**WHAT YOU WILL DO**: For each record that follows, write out an identical copy.

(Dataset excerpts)
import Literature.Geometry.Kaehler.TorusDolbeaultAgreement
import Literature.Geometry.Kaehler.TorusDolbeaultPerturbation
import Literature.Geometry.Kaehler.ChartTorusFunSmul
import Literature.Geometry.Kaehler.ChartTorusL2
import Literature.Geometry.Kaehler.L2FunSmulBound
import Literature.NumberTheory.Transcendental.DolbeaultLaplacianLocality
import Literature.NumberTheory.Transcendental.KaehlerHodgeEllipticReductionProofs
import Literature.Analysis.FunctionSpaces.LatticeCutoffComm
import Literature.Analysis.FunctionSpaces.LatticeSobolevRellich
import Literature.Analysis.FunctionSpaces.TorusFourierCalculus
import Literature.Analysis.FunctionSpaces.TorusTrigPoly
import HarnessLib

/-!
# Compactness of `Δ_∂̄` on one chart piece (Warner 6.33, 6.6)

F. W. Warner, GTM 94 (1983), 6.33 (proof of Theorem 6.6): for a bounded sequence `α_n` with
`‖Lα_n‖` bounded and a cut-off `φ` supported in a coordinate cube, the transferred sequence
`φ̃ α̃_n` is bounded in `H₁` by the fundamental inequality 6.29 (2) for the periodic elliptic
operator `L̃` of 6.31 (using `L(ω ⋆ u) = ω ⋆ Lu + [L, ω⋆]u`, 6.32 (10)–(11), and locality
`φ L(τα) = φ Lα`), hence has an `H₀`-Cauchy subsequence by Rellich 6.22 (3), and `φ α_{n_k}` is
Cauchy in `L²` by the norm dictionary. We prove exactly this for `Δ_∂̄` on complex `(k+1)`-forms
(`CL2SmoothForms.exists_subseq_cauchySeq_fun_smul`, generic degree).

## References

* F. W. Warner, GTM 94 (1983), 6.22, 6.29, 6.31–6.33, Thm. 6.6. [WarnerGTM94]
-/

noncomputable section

**EXERCISE RESPONSE**:
import Literature.Geometry.Kaehler.TorusDolbeaultAgreement
import Literature.Geometry.Kaehler.TorusDolbeaultPerturbation
import Literature.Geometry.Kaehler.ChartTorusFunSmul
import Literature.Geometry.Kaehler.ChartTorusL2
import Literature.Geometry.Kaehler.L2FunSmulBound
import Literature.NumberTheory.Transcendental.DolbeaultLaplacianLocality
import Literature.NumberTheory.Transcendental.KaehlerHodgeEllipticReductionProofs
import Literature.Analysis.FunctionSpaces.LatticeCutoffComm
import Literature.Analysis.FunctionSpaces.LatticeSobolevRellich
import Literature.Analysis.FunctionSpaces.TorusFourierCalculus
import Literature.Analysis.FunctionSpaces.TorusTrigPoly
import HarnessLib

/-!
# Compactness of `Δ_∂̄` on one chart piece (Warner 6.33, 6.6)

F. W. Warner, GTM 94 (1983), 6.33 (proof of Theorem 6.6): for a bounded sequence `α_n` with
`‖Lα_n‖` bounded and a cut-off `φ` supported in a coordinate cube, the transferred sequence
`φ̃ α̃_n` is bounded in `H₁` by the fundamental inequality 6.29 (2) for the periodic elliptic
operator `L̃` of 6.31 (using `L(ω ⋆ u) = ω ⋆ Lu + [L, ω⋆]u`, 6.32 (10)–(11), and locality
`φ L(τα) = φ Lα`), hence has an `H₀`-Cauchy subsequence by Rellich 6.22 (3), and `φ α_{n_k}` is
Cauchy in `L²` by the norm dictionary. We prove exactly this for `Δ_∂̄` on complex `(k+1)`-forms
(`CL2SmoothForms.exists_subseq_cauchySeq_fun_smul`, generic degree).

## References

* F. W. Warner, GTM 94 (1983), 6.22, 6.29, 6.31–6.33, Thm. 6.6. [WarnerGTM94]
-/

noncomputable section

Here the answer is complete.